Peter comes into the room, carrying something, but as soon as I see his black shirt, I say, "Peter, can you change your shirt?" Mom hates the colour black. She automatically assumes you're emo, depressed, and suicidal, hell bent on making her life miserable, if you wear even a black bracelet. I don't want mom to think bad of Peter based on the clothes he wears, but there's nothing I can do about her opinion. What I can change is what Peter wears.

He stops and looks at me. "What?"

"Please?"

"Are you okay?"

"I'm fine. Shirt?"

"Okay, okay." He puts down his box and finds a new shirt to put on, but this one is also black.

"Can you wear a shirt that isn't black please?"

"Why? What's the problem with the colour black?"

"Fine! Wear your shirt— Owe!"

"Blythe, are you okay?"

I look down at my hand and see blood running down my finger. I was picking at the skin without even realizing. Without answering him, I go into the bathroom and wash the blood off. I put a Band-Aid on simply because I know that if I don't, I'll pick at it some more and make it worse. I go back into my room—Peter isn't here anymore—and go to the window. I can see the driveway, and I don't see mom's car, so that's good.

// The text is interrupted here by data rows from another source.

import Summits.BirchSwinnertonDyer.BirchSwinnertonDyer.Theorems.PrintCFramBottomClassIndexLawFiveLeKummerClassRadicalFamily
import Summits.BirchSwinnertonDyer.BirchSwinnertonDyer.Theorems.PrintCFramBottomClassIndexLawFiveLeKummerTwoCharacters
import HarnessLib

/-!
# Route `PrintCFram`, crux C2 `BottomClassIndexLawFiveLe` (stmt-BirchSwinnertonDyer-20372), line
# `eisenstein-resource-bdp-line` (registry v22; B1-sha first-order census, CASE R): **`r` INDEPENDENT EVEN EIGENCLASSES ⟹
# `r + 1` INDEPENDENT ADMISSIBLE KUMMER CHARACTERS** — the `p`-RANK form of w7 g4's
# `KummerRadical.exists_two_independent_kummer_characters` (p684186): Herbrand's Minkowski `θ`-unit and the class radicals of an
# `𝔽_p`-independent family `x_i` (`i ∈ ι`) of `e`-eigenclasses give characters `κ_j : Γ_K →* ℤ/p`, `j ∈ Option ι`, with open
# kernels, killing the inertia above every `v ∤ p`, `ā ē⁻¹`-isotypic under `absGaloisOuterConj`, and JOINTLY INDEPENDENT:
# `∏ κ_j^{n_j} = 1 ⟹ p ∣ n_j` for every `j`
# (cell `bsd-print-cfram`, width seat `bsd-line-cfram-p1-w7` g5; helper `--supports` 20372; 0 defs, 0 facts, 0 sorry)

HONEST FRAMING. Nothing about BSD is proved here; no summit statement is proved by this seat; no stub of the registered
skeleton is closed. Step 2/4 of the p-RANK LOWER BOUND of the B1-sha census (HOME/HANDOFF §w4 g10 FINAL, successor item (b)):
with w2 g10's reverse bridge and the family count (sequel file) these `r + 1` characters give `p^{r+1} ≤ #R_rel(ψ-line)`, hence
under (LA) `p^{r+1} ≤ #Sel_p(W/ℚ)` and `p^r ≤ #Ш(W/ℚ)[p]` on rank-one CM-ramified members — the lower twin of w4 g10's
`#Sel_p ≤ p²·t²` (p685197). Independence: a relation `∏ κ_j^{n_j} = 1` fixes `∏ β_j^{n_j}` under `Γ_K`, so
`u^{n₀} ∏ α_i^{n_i} = y^p` in `K`; the joint independence of the class radicals (`forall_dvd_of_prod_pow_eq_unit_mul_pow`, file
`…KummerClassRadicalFamily`) gives `p ∣ n_i`, and then `u^{n₀} ∈ K^{×p}` with `u ∉ μ_K E_K^p` gives `p ∣ n₀`.

* `prod_pow_eq_pow_of_dvd` — `∏ α_i^{n_i}` is a `p`-th power when `p ∣ n_i` for all `i`;
* **`exists_independent_kummer_characters`**.
THEOREMS ONLY; no definition, no named fact, no `sorry`. References: [Washington1997] §10.2 (proof of Thm. 10.9);
[Gras2003] Ch. II §5.4 (Spiegelungssatz in `p`-ranks); [Lang1990] Ch. 13 §2 Thm. 2.1 (proof).
-/

set_option autoImplicit false
-- `…BirchSwinnertonDyer.BirchSwinnertonDyer.Theorems…` is the problem's mandated namespace (D-0017).
set_option linter.dupNamespace false

noncomputable section

namespace Summit.BirchSwinnertonDyer.BirchSwinnertonDyer.Theorems.PrintCFram.KummerRadical

open Literature.NumberTheory.NumberFields Literature.NumberTheory.GaloisRepresentations Literature.FieldTheory.Kummer
open NumberField IsDedekindDomain Field
open scoped nonZeroDivisors Pointwise

set_option maxSynthPendingDepth 3

section Tools

variable {K : Type} [Field K] {p : ℕ}

/-- If `p ∣ n_i` for all `i` then `∏ z_i^{n_i} = (∏ z_i^{n_i / p})^p`. [folklore] -/
theorem prod_pow_eq_pow_of_dvd {ι : Type} [Fintype ι] (z : ι → K) (n : ι → ℕ) (h : ∀ i, p ∣ n i) :
    ∏ i, z i ^ n i = (∏ i, z i ^ (n i / p)) ^ p := by
  rw [← Finset.prod_pow]
  refine Finset.prod_congr rfl fun i _ => ?_
  rw [← pow_mul, Nat.div_mul_cancel (h i)]

end Tools

/-! ## The `r + 1` characters -/

section Many

variable {K : Type} [Field K] [NumberField K] [IsCMField K] [IsGalois ℚ K] {p : ℕ} [hp : Fact p.Prime]

/-- **`r` INDEPENDENT EVEN EIGENCLASSES ⟹ `r + 1` INDEPENDENT ADMISSIBLE CHARACTERS.** `K` CM, Galois over `ℚ`, `p ∤ [K:ℚ]`,
`ζ ∈ K` a primitive `p`-th root of unity with `σζ = ζ^{a σ}`; `θ : Gal(K/ℚ) →* ℤ_pˣ` EVEN (`θ(c) = 1`), `≠ 1`, `θ ≡ e (mod p)`;
`x : ι → Cl(𝓞 K)` a finite family of `e`-eigenclasses killed by `p` (`x_i^p = 1`, `σ·x_i = e σ • x_i`) which is
`𝔽_p`-INDEPENDENT (`∏ x_i^{n_i} = 1 ⟹ ∀ i, p ∣ n_i`; so `r = #ι ≤ rank_p e_θ(Cl K)`). Then there is a family
`κ : Option ι → (Γ_K →* ℤ/p)` of characters with open kernels, killing the inertia group of every prime of `\bar ℤ_K` above every
`v ∤ p`, satisfying the conjugation law `κ_j(θ_γ σ) = κ_j(σ)^{a γ̄ · e γ̄⁻¹}`, and JOINTLY INDEPENDENT:
`∏_j κ_j^{n_j} = 1 ⟹ ∀ j, p ∣ n_j`. (`κ none` = Kummer character of Herbrand's Minkowski `θ̄`-unit, `κ (some i)` = of the class
radical of `x_i`.) The case `#ι = 1` is `exists_two_independent_kummer_characters`.
[cite: Washington1997, §10.2 (proof of Thm. 10.9)] [cite: Gras2003, Ch. II §5.4] [cite: Lang1990, Ch. 13 §2 Thm. 2.1 (proof)] -/
theorem exists_independent_kummer_characters (hpK : ¬ p ∣ Module.finrank ℚ K) {ζ : K} (hζ : IsPrimitiveRoot ζ p)
    (a : (K ≃ₐ[ℚ] K) → ℕ) (ha : ∀ σ₀ : K ≃ₐ[ℚ] K, σ₀ ζ = ζ ^ a σ₀)
    (θ : (K ≃ₐ[ℚ] K) →* ℤ_[p]ˣ) (hθ1 : θ ≠ 1) (hθc : θ ((IsCMField.complexConj K).restrictScalars ℚ) = 1)
    (e : (K ≃ₐ[ℚ] K) → ℕ) (hθe : ∀ σ, ‖((θ σ : ℤ_[p]ˣ) : ℤ_[p]) - (e σ : ℤ_[p])‖ < 1)
    {ι : Type} [Fintype ι] (x : ι → ClassGroup (𝓞 K)) (hxp : ∀ i, x i ^ p = 1)
    (hxe : ∀ (i : ι) (σ : K ≃ₐ[ℚ] K), classGroupRep ℚ K σ (Additive.ofMul (x i)) = e σ • Additive.ofMul (x i))
    (hind : ∀ n : ι → ℕ, ∏ i, x i ^ n i = 1 → ∀ i, p ∣ n i) :
    ∃ κ : Option ι → (absoluteGaloisGroup K →* Multiplicative (ZMod p)),
      (∀ j, IsOpen ((κ j).ker : Set (absoluteGaloisGroup K)) ∧
        (∀ v : HeightOneSpectrum (𝓞 K), ((p : ℕ) : 𝓞 K) ∉ v.asIdeal →
          ∀ 𝔔 ∈ v.primesAbove, ∀ g ∈ 𝔔.inertia (absoluteGaloisGroup K), κ j g = 1) ∧
        ∀ (γ : absoluteGaloisGroup ℚ) (σ : absoluteGaloisGroup K),
          κ j (absGaloisOuterConj ℚ K γ σ) = κ j σ ^ (a (absGaloisQuot ℚ K γ) * e (absGaloisQuot ℚ K γ)⁻¹)) ∧
      ∀ n : Option ι → ℕ, ∏ j, κ j ^ n j = 1 → ∀ j, p ∣ n j := by
  classical
  haveI : NeZero p := ⟨hp.out.ne_zero⟩
  have hpr : p.Prime := hp.out
  set ζ' := algebraMap K (AlgebraicClosure K) ζ with hζ'
  have hζ'p : IsPrimitiveRoot ζ' p := hζ.map_of_injective (algebraMap K (AlgebraicClosure K)).injective
  -- the unit radical
  obtain ⟨u, hu_eig, hu_not⟩ := UnitGalois.exists_even_eigenunit hpK θ hθ1 hθc e hθe
  have hu0 : ((u : 𝓞 K) : K) ≠ 0 := by simp
  have hu_eigK : ∀ σ₀ : K ≃ₐ[ℚ] K, ∃ y : K, σ₀ ((u : 𝓞 K) : K) = ((u : 𝓞 K) : K) ^ e σ₀ * y ^ p := by
    intro σ₀
    obtain ⟨v, hv⟩ := hu_eig σ₀
    refine ⟨((v : 𝓞 K) : K), ?_⟩
    have h := congrArg (fun z : (𝓞 K)ˣ => ((z : 𝓞 K) : K)) hv
    simp only [UnitGalois.coe_unitsGal] at h
    rw [h]; push_cast; ring
  -- the class radicals with their ideal `p`-th roots
  have H := fun i => exists_eigenRadical_of_eigenclass_with_ideal θ e hθe (x i) (hxp i) (hxe i)
  choose α 𝔟 hα0 hα_eig hα_repr hspan hclass using H
  have hαK0 : ∀ i, ((α i : 𝓞 K) : K) ≠ 0 := fun i => RingOfIntegers.coe_ne_zero_iff.mpr (hα0 i)
  -- the radicands `R : Option ι → K`
  let R : Option ι → K := fun j => Option.elim j ((u : 𝓞 K) : K) fun i => ((α i : 𝓞 K) : K)
  have hRnone : R none = ((u : 𝓞 K) : K) := rfl
  have hRsome : ∀ i, R (some i) = ((α i : 𝓞 K) : K) := fun i => rfl
  have hR0 : ∀ j, R j ≠ 0 := by
    rintro (_ | i)
    · exact hu0
    · exact hαK0 i
  have hReig : ∀ (j : Option ι) (σ₀ : K ≃ₐ[ℚ] K), ∃ y : K, σ₀ (R j) = R j ^ e σ₀ * y ^ p := by
    rintro (_ | i) σ₀
    · exact hu_eigK σ₀
    · exact hα_eig i σ₀
  have hRrepr : ∀ (j : Option ι) (v : HeightOneSpectrum (𝓞 K)),
      ∃ (γ : K) (a' : 𝓞 K), a' ∉ v.asIdeal ∧ R j * γ ^ p = (a' : K) := by
    rintro (_ | i) v
    · exact ⟨1, (u : 𝓞 K), fun hmem => v.isPrime.ne_top (v.asIdeal.eq_top_of_isUnit_mem hmem (Units.isUnit u)),
        by rw [one_pow, mul_one]; rfl⟩
    · exact hα_repr i v
  -- roots and characters
  have Hβ := fun j => IsAlgClosed.exists_pow_nat_eq (algebraMap K (AlgebraicClosure K) (R j)) hpr.pos
  choose β hβ using Hβ
  have Hκ := fun j => exists_kummer_character hζ (hR0 j) (hβ j)
  choose κ hκ using Hκ
  refine ⟨κ, fun j => ⟨isOpen_ker_kummer_character hζ (hR0 j) (hβ j) (κ j) (hκ j), fun v hv 𝔔 h𝔔 g hg => ?_,
    fun γ σ => ?_⟩, fun n hn => ?_⟩
  · obtain ⟨γ', a', ha', hrepr⟩ := hRrepr j v
    exact kummer_character_eq_one_of_mem_inertia_of_repr hζ (hβ j) (κ j) (hκ j) hv ha' hrepr h𝔔 hg
  · exact kummer_character_absGaloisOuterConj hζ a ha (hR0 j) e (hReig j) (hβ j) (κ j) (hκ j) γ σ
  · -- independence: `B = ∏ β_j^{n_j}` is fixed by `Γ_K`
    set B : AlgebraicClosure K := ∏ j, β j ^ n j with hB
    have hfix : ∀ σ : absoluteGaloisGroup K, σ • B = B := by
      intro σ
      have hrel : ∏ j, κ j σ ^ n j = 1 := by
        have := DFunLike.congr_fun hn σ
        rwa [MonoidHom.finsetProd_apply, MonoidHom.one_apply, Finset.prod_congr rfl
          (fun j _ => MonoidHom.pow_apply (κ j) (n j) σ)] at this
      have hexp : (∑ j, (n j * ((κ j σ).toAdd : ZMod p).val : ZMod p)) = 0 := by
        have h1 := congrArg Multiplicative.toAdd hrel
        rw [toAdd_prod, toAdd_one] at h1
        simp_rw [toAdd_pow] at h1
        rw [← h1]
        refine Finset.sum_congr rfl fun j _ => ?_
        rw [ZMod.natCast_zmod_val, ← smul_eq_mul, Nat.cast_smul_eq_nsmul]
      have hζpow : ζ' ^ (∑ j, n j * ((κ j σ).toAdd : ZMod p).val) = 1 := by
        have hdvd : p ∣ ∑ j, n j * ((κ j σ).toAdd : ZMod p).val := by
          rw [← ZMod.natCast_eq_zero_iff]; push_cast; exact hexp
        obtain ⟨m, hm⟩ := hdvd
        rw [hm, pow_mul, hζ'p.pow_eq_one, one_pow]
      rw [hB, Finset.smul_prod']
      simp_rw [smul_pow', hκ, mul_pow, ← pow_mul]
      rw [Finset.prod_mul_distrib, Finset.prod_pow_eq_pow_sum]
      simp_rw [mul_comm (((κ _ σ).toAdd : ZMod p).val) (n _)]
      rw [hζpow, one_mul]
    obtain ⟨y, hy⟩ := (InfiniteGalois.mem_range_algebraMap_iff_fixed (k := K) B).2 (fun σ => by
      have := hfix ((absoluteGaloisGroup.toAlgEquiv K).symm σ)
      rwa [absoluteGaloisGroup.toAlgEquiv_symm_apply] at this)
    -- `∏ R_j^{n_j} = y^p` in `K`
    have hrad : ∏ j, R j ^ n j = y ^ p := by
      apply (algebraMap K (AlgebraicClosure K)).injective
      rw [map_pow, hy, hB, ← Finset.prod_pow, map_prod]
      refine Finset.prod_congr rfl fun j _ => ?_
      rw [map_pow, ← hβ j, ← pow_mul, ← pow_mul, mul_comm]
    rw [Fintype.prod_option] at hrad
    set U : K := ((u : 𝓞 K) : K) with hU
    -- the class radicals: `∏ α_i^{n_i} = (u^{n₀})⁻¹ y^p`
    have hcoe : ((((u ^ n none)⁻¹ : (𝓞 K)ˣ) : 𝓞 K) : K) = (U ^ n none)⁻¹ := by
      apply eq_inv_of_mul_eq_one_left
      have h := congrArg (fun z : 𝓞 K => (z : K)) (Units.inv_mul (u ^ n none))
      push_cast at h
      rw [hU]
      exact h
    have hsome : ∀ i, p ∣ n (some i) := by
      refine forall_dvd_of_prod_pow_eq_unit_mul_pow hpK α 𝔟 hspan x hclass hind (u ^ n none)⁻¹ y
        (fun i => n (some i)) ?_
      rw [hcoe, ← hRnone, eq_inv_mul_iff_mul_eq₀ (pow_ne_zero _ (hR0 none))]
      exact hrad
    rintro (_ | i)
    · -- the unit: `u^{n₀} = (y / z)^p`
      by_contra hi
      set z : K := ∏ i, R (some i) ^ (n (some i) / p) with hz
      have hzp : ∏ i, R (some i) ^ n (some i) = z ^ p := prod_pow_eq_pow_of_dvd _ _ hsome
      have hz0 : z ≠ 0 := Finset.prod_ne_zero_iff.mpr fun i _ => pow_ne_zero _ (hR0 (some i))
      have hUp : U ^ n none = (y / z) ^ p := by
        rw [div_pow, eq_div_iff (pow_ne_zero _ hz0), ← hzp]
        exact hrad
      obtain ⟨m, hm⟩ := exists_mul_mod_eq_one' hi
      have him : n none * m = p * (n none * m / p) + 1 := by
        have := Nat.div_add_mod (n none * m) p
        rw [hm] at this
        omega
      set q : ℕ := n none * m / p with hq
      -- `w₀ = (y/z)^m / U^q` has `w₀^p = U`
      set w₀ : K := (y / z) ^ m / U ^ q with hw₀
      have hU0 : U ≠ 0 := hR0 none
      have hw₀p : w₀ ^ p = ((u : 𝓞 K) : K) := by
        have key : ((y / z) ^ m) ^ p = U ^ (p * q + 1) := by
          rw [← pow_mul, mul_comm m p, pow_mul, ← hUp, ← pow_mul, him]
        rw [hw₀, div_pow, key, ← hU, pow_succ, ← pow_mul, mul_comm q p]
        field_simp
      obtain ⟨w, hw⟩ := exists_unit_pow_eq hw₀p
      exact hu_not 1 (Subgroup.one_mem _) w (by rw [one_mul]; exact hw)
    · exact hsome i

end Many

end Summit.BirchSwinnertonDyer.BirchSwinnertonDyer.Theorems.PrintCFram.KummerRadical

end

Now all I have to do is wait.

And wait.

And wait.

And wait...

I can't do this. I walk out of my room and downstairs again. I don't stop at the kitchen. I keep walking through to the dining room, the foyer, and the den until I'm just walking in circles now. All the while, I'm biting at my lip, fidgeting with my fingers, and thinking about mom. Why does she want to see me now? She hasn't contacted me all summer. Given, she took my phone and laptop away, so she had no way to directly contact me, but still, why now? What if she finds out about us? She's never outright said it, but I know she doesn't like anyone who isn't "normal." When she would bad mouth someone behind their backs before, I didn't say anything about it, even when I wanted to, because I had to keep my head down, stay out of the way of the charging beast. That was easy though. I didn't know those people. It still hurt my heart, but I could live with it. But now? What would happen if she starts to attack the others? I don't think I could handle that. But what should I do? Which side would I choose?

Tears prick my eyes, and I rub the heel of my palm into the spot right above my right eye. It feels like someone is stabbing that area with a very sharp knife over and over again.

I run into a wall. A very soft wall though. I look up at Orion's concerned face.

"I've been calling your name for a while. Lunch is ready."